● Exercise
In the records that follow, find the line with "have h := hAz"; from there, retype every line exactly through the line with "have h1 : 1", which also belongs to the answer.

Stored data
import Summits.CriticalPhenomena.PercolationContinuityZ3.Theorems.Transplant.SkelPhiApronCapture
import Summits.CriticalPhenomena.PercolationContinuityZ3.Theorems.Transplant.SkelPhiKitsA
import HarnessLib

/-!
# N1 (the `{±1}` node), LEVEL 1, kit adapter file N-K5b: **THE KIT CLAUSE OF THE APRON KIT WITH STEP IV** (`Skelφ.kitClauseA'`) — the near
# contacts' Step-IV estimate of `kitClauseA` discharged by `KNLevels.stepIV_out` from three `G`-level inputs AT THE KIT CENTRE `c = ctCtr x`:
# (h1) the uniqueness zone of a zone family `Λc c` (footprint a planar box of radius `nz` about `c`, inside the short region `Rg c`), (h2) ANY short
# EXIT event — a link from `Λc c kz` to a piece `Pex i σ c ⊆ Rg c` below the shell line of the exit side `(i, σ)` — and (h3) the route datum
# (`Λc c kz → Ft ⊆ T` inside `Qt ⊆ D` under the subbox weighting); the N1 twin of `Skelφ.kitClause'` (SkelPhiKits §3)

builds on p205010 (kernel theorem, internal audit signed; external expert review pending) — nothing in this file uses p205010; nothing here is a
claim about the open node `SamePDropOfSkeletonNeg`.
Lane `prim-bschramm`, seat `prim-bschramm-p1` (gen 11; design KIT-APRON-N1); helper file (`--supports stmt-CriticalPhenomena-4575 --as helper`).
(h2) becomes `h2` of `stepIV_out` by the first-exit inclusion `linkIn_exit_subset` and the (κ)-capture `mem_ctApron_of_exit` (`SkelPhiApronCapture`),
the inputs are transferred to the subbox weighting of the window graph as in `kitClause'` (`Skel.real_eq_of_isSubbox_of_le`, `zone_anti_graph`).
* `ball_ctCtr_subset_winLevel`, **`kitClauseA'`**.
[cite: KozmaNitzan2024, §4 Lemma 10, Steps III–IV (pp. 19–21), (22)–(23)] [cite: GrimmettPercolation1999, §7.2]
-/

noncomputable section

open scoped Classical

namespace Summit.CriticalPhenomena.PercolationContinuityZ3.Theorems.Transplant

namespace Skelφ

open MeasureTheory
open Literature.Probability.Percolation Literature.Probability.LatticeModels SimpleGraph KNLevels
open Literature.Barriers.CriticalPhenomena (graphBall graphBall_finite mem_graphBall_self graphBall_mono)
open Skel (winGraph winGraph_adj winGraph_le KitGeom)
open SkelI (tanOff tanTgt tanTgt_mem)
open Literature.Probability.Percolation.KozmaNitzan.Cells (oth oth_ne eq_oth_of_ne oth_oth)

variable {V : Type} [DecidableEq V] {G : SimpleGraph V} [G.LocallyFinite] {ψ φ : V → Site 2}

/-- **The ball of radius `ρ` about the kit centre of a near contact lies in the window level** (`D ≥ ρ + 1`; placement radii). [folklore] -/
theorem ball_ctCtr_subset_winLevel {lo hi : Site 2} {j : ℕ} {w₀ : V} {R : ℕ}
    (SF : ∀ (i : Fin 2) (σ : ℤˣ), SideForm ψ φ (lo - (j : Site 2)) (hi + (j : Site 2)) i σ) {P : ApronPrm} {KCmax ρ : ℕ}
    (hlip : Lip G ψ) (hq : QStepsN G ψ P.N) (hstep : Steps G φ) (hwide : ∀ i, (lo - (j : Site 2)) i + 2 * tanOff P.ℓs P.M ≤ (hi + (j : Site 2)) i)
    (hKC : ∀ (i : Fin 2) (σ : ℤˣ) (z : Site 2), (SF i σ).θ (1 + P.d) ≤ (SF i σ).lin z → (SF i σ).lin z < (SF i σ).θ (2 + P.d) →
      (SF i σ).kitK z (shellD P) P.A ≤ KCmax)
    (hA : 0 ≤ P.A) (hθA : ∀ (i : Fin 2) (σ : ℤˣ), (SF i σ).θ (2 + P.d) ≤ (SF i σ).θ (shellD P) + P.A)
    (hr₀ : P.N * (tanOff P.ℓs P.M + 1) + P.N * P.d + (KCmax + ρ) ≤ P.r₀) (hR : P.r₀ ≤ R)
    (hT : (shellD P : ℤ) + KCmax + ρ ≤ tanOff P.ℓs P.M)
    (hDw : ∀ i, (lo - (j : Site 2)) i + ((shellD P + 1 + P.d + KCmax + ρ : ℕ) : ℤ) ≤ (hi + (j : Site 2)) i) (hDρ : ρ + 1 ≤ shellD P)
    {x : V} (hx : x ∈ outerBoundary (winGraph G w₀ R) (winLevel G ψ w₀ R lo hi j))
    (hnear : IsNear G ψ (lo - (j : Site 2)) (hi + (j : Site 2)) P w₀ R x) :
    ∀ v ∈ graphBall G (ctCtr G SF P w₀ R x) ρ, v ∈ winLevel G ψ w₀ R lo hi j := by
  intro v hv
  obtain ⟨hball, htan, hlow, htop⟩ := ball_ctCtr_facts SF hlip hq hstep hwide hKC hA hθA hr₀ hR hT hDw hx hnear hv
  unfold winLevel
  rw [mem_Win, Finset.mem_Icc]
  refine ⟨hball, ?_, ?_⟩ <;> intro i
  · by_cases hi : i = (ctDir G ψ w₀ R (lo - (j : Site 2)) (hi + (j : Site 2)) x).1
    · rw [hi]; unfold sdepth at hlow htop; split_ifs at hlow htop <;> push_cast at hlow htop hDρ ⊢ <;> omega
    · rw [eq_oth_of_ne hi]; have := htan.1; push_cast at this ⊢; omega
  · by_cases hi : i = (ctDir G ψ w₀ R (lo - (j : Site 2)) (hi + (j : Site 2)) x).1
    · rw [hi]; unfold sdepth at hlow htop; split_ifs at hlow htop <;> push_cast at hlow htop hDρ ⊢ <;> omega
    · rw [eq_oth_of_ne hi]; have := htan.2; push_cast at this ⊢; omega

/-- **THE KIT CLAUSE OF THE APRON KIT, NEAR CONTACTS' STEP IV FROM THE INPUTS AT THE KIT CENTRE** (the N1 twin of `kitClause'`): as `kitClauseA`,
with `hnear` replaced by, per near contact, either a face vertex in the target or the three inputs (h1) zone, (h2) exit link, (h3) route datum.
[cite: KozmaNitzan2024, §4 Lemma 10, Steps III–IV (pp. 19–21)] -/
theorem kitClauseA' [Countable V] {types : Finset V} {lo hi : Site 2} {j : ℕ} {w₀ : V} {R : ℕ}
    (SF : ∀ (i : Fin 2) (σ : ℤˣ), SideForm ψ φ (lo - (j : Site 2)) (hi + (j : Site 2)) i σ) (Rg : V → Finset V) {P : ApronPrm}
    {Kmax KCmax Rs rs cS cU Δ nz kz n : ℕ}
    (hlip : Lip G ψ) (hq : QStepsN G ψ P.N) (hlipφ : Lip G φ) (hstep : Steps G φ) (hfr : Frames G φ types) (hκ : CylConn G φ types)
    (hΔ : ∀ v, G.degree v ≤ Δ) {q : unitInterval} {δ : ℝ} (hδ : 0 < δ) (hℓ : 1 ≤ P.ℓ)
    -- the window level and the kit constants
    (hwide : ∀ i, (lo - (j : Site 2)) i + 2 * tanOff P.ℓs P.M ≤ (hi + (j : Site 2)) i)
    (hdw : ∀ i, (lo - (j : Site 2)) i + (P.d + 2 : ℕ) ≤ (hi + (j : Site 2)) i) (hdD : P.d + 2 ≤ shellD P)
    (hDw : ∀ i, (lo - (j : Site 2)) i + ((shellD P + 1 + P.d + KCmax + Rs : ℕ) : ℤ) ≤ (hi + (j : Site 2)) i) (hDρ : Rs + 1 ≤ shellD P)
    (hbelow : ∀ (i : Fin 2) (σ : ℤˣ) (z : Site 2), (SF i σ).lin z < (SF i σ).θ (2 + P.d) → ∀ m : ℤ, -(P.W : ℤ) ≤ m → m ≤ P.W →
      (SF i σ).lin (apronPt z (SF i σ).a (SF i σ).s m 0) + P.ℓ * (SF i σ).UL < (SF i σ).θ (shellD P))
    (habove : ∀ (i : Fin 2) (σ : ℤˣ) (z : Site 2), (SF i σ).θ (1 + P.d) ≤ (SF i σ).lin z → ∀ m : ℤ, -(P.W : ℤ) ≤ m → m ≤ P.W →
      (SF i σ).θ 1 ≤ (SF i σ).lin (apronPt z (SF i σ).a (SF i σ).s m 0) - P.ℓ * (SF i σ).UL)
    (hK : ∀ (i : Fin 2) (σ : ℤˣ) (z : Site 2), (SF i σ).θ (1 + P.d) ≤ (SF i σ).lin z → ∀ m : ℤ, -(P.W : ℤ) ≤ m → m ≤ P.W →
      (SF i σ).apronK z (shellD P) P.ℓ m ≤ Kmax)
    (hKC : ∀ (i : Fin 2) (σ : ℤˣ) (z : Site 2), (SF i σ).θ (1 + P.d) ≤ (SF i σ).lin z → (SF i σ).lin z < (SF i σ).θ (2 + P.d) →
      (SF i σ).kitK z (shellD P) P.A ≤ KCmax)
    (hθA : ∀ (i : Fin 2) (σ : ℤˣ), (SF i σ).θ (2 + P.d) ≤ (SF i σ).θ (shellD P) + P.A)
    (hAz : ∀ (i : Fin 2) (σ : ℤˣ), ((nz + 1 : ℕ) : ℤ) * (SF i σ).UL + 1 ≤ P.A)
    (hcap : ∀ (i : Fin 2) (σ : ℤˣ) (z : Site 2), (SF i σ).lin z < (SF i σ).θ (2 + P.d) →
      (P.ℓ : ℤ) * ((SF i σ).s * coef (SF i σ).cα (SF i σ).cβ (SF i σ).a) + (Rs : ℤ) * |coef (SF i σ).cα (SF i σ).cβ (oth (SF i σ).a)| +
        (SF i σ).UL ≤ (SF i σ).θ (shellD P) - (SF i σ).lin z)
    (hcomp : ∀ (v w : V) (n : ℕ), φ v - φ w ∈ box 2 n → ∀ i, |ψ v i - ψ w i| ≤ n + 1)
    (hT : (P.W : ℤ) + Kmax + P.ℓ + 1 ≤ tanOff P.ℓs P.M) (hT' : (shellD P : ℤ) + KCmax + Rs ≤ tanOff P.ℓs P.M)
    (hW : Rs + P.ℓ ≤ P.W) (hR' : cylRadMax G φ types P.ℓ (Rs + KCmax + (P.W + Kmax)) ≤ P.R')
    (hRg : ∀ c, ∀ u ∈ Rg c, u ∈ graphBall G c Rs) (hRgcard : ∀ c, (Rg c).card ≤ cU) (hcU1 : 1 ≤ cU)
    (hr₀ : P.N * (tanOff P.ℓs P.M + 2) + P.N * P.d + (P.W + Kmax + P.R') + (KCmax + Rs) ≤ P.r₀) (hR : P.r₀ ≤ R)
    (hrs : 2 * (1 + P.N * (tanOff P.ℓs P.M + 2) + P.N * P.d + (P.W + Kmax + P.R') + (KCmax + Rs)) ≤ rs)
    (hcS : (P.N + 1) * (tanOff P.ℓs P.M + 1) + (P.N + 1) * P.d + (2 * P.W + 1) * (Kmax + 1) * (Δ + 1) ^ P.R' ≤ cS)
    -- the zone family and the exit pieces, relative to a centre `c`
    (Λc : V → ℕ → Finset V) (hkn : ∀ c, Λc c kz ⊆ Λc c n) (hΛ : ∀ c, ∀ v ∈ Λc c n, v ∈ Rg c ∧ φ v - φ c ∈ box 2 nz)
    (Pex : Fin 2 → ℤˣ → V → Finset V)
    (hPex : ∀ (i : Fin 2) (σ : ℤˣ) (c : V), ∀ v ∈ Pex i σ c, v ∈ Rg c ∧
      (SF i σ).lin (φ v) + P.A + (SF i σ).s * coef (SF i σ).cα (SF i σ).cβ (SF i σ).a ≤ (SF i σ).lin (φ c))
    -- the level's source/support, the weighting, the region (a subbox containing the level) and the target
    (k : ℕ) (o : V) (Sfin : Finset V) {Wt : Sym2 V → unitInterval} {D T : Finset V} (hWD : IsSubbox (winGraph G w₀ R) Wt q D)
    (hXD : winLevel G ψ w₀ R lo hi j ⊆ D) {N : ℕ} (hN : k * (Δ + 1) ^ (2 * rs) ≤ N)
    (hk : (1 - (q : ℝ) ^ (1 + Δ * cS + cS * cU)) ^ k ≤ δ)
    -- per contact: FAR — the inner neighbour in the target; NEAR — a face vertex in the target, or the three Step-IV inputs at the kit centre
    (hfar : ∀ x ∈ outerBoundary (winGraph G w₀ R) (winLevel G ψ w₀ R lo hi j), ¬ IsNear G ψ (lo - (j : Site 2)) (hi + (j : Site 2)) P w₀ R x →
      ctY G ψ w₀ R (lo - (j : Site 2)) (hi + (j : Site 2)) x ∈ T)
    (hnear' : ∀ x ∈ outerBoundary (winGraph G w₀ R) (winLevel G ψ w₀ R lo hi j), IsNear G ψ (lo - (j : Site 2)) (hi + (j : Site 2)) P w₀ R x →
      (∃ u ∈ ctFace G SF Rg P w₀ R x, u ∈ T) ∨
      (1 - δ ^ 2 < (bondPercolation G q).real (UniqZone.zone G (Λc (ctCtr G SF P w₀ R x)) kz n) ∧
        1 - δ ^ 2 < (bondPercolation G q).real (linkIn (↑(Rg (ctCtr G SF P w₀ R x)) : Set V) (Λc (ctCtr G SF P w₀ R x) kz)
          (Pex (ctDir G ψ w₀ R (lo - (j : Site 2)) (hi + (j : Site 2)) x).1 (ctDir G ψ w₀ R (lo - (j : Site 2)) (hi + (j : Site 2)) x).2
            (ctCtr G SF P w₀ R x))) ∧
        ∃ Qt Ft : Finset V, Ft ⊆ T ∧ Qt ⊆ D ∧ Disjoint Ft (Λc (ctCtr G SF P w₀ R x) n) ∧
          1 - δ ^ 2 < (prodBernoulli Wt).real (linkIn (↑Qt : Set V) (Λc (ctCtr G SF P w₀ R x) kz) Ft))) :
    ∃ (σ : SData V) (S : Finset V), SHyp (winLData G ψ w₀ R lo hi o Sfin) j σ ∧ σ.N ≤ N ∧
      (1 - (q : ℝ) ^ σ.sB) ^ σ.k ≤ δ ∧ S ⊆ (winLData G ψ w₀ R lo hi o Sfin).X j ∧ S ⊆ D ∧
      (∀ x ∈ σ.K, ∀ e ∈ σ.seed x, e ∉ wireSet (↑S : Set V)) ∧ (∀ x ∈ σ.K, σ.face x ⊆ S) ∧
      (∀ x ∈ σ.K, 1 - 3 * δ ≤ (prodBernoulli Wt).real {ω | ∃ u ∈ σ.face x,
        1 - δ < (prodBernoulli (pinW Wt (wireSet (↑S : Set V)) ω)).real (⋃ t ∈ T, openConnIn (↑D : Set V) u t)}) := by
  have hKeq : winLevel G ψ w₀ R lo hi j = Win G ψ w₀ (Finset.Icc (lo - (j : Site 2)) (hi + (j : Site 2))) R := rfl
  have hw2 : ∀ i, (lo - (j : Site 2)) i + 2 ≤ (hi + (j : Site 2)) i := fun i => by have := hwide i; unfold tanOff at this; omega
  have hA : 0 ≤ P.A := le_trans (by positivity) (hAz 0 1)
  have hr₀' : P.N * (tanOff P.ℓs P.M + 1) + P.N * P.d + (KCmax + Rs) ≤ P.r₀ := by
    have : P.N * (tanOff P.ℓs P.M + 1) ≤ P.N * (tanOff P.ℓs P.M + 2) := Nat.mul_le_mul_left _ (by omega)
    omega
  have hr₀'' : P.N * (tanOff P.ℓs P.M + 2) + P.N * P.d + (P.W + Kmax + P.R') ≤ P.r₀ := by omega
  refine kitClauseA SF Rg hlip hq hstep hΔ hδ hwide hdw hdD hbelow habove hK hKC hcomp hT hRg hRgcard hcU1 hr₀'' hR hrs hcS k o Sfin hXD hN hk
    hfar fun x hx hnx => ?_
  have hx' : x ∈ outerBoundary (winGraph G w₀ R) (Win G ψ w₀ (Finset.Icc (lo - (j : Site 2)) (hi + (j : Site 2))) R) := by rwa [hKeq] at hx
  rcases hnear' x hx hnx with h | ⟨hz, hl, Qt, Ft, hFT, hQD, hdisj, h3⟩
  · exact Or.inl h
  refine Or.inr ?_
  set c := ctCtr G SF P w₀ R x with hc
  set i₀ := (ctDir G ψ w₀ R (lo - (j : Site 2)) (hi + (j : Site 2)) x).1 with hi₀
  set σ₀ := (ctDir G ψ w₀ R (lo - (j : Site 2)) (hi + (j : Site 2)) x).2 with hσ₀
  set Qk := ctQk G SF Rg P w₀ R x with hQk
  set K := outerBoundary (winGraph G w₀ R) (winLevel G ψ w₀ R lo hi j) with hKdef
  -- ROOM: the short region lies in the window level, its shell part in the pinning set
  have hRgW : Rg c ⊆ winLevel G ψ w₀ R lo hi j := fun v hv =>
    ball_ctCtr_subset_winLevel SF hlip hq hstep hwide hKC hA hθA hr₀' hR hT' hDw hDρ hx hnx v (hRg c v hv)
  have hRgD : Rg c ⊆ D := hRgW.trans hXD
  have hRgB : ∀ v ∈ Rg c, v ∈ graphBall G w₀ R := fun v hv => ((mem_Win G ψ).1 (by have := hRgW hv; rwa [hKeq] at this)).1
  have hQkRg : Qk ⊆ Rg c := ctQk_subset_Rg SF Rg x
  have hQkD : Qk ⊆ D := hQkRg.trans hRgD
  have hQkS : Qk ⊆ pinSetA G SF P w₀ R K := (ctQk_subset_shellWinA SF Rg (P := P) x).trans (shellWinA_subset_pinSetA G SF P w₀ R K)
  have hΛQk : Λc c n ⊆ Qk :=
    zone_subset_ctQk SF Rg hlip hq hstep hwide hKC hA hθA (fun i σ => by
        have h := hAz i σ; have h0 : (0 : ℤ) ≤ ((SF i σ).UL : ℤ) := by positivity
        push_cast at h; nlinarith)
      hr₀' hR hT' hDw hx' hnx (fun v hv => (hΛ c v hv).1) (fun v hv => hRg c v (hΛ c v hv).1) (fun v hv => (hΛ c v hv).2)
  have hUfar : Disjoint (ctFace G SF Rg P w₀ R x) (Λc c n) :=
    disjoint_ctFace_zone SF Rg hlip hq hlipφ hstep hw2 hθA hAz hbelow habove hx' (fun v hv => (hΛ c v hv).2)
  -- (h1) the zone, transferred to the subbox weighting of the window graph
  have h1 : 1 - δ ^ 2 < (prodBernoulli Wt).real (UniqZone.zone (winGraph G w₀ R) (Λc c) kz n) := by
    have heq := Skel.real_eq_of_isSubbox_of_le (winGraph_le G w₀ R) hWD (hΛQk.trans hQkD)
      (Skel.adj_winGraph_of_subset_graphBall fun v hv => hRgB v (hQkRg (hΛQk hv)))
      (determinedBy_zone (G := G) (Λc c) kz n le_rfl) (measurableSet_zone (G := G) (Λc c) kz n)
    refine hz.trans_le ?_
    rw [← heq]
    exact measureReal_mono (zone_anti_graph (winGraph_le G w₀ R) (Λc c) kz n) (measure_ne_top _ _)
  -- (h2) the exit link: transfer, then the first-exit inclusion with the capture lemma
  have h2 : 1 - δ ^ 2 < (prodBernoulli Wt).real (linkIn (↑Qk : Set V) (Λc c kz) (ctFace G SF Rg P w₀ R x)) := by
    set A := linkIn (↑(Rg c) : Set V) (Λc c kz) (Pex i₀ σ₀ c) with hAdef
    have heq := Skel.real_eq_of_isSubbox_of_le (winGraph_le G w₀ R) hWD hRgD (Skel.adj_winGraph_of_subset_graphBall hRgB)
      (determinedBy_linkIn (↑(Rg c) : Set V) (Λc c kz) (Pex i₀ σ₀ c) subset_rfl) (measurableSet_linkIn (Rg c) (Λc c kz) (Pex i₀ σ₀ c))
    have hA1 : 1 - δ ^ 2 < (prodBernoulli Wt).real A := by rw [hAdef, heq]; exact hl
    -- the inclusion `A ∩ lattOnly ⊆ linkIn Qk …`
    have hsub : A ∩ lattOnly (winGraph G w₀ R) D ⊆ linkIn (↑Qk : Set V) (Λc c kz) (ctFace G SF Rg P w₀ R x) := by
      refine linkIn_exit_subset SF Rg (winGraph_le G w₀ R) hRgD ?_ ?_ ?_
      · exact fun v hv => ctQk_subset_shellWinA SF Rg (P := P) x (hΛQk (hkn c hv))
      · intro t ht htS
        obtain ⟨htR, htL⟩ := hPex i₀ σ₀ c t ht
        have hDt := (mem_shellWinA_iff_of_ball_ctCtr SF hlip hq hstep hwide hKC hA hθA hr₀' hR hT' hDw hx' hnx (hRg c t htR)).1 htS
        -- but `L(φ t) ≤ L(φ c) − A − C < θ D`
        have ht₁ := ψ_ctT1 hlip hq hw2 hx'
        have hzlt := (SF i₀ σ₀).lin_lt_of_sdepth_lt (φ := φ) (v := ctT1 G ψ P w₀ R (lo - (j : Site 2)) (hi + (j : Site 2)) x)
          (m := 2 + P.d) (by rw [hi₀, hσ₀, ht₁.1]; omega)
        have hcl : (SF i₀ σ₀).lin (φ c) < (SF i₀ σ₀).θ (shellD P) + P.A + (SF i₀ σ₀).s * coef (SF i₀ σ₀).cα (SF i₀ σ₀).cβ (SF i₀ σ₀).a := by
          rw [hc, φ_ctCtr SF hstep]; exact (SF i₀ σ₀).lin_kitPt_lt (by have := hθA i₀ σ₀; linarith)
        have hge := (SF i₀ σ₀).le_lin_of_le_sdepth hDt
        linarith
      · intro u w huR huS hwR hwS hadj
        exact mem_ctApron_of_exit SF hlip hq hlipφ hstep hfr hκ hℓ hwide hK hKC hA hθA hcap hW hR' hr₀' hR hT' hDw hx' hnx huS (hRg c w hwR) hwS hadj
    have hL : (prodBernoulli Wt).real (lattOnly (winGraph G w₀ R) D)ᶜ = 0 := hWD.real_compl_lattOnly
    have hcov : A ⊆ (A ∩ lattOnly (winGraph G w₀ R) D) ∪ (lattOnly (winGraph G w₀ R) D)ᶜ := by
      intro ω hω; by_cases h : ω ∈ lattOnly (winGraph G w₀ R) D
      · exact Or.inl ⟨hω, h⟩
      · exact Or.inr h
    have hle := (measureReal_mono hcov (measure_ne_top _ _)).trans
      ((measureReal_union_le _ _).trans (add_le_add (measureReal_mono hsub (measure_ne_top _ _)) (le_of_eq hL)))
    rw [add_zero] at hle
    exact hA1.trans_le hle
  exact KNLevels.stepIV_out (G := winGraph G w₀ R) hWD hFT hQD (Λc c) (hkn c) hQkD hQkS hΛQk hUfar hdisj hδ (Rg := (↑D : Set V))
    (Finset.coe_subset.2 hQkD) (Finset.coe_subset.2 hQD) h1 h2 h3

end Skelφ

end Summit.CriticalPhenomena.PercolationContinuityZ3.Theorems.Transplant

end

● Solution to this exercise
        have h := hAz i σ; have h0 : (0 : ℤ) ≤ ((SF i σ).UL : ℤ) := by positivity
        push_cast at h; nlinarith)
      hr₀' hR hT' hDw hx' hnx (fun v hv => (hΛ c v hv).1) (fun v hv => hRg c v (hΛ c v hv).1) (fun v hv => (hΛ c v hv).2)
  have hUfar : Disjoint (ctFace G SF Rg P w₀ R x) (Λc c n) :=
    disjoint_ctFace_zone SF Rg hlip hq hlipφ hstep hw2 hθA hAz hbelow habove hx' (fun v hv => (hΛ c v hv).2)
  -- (h1) the zone, transferred to the subbox weighting of the window graph
  have h1 : 1 - δ ^ 2 < (prodBernoulli Wt).real (UniqZone.zone (winGraph G w₀ R) (Λc c) kz n) := by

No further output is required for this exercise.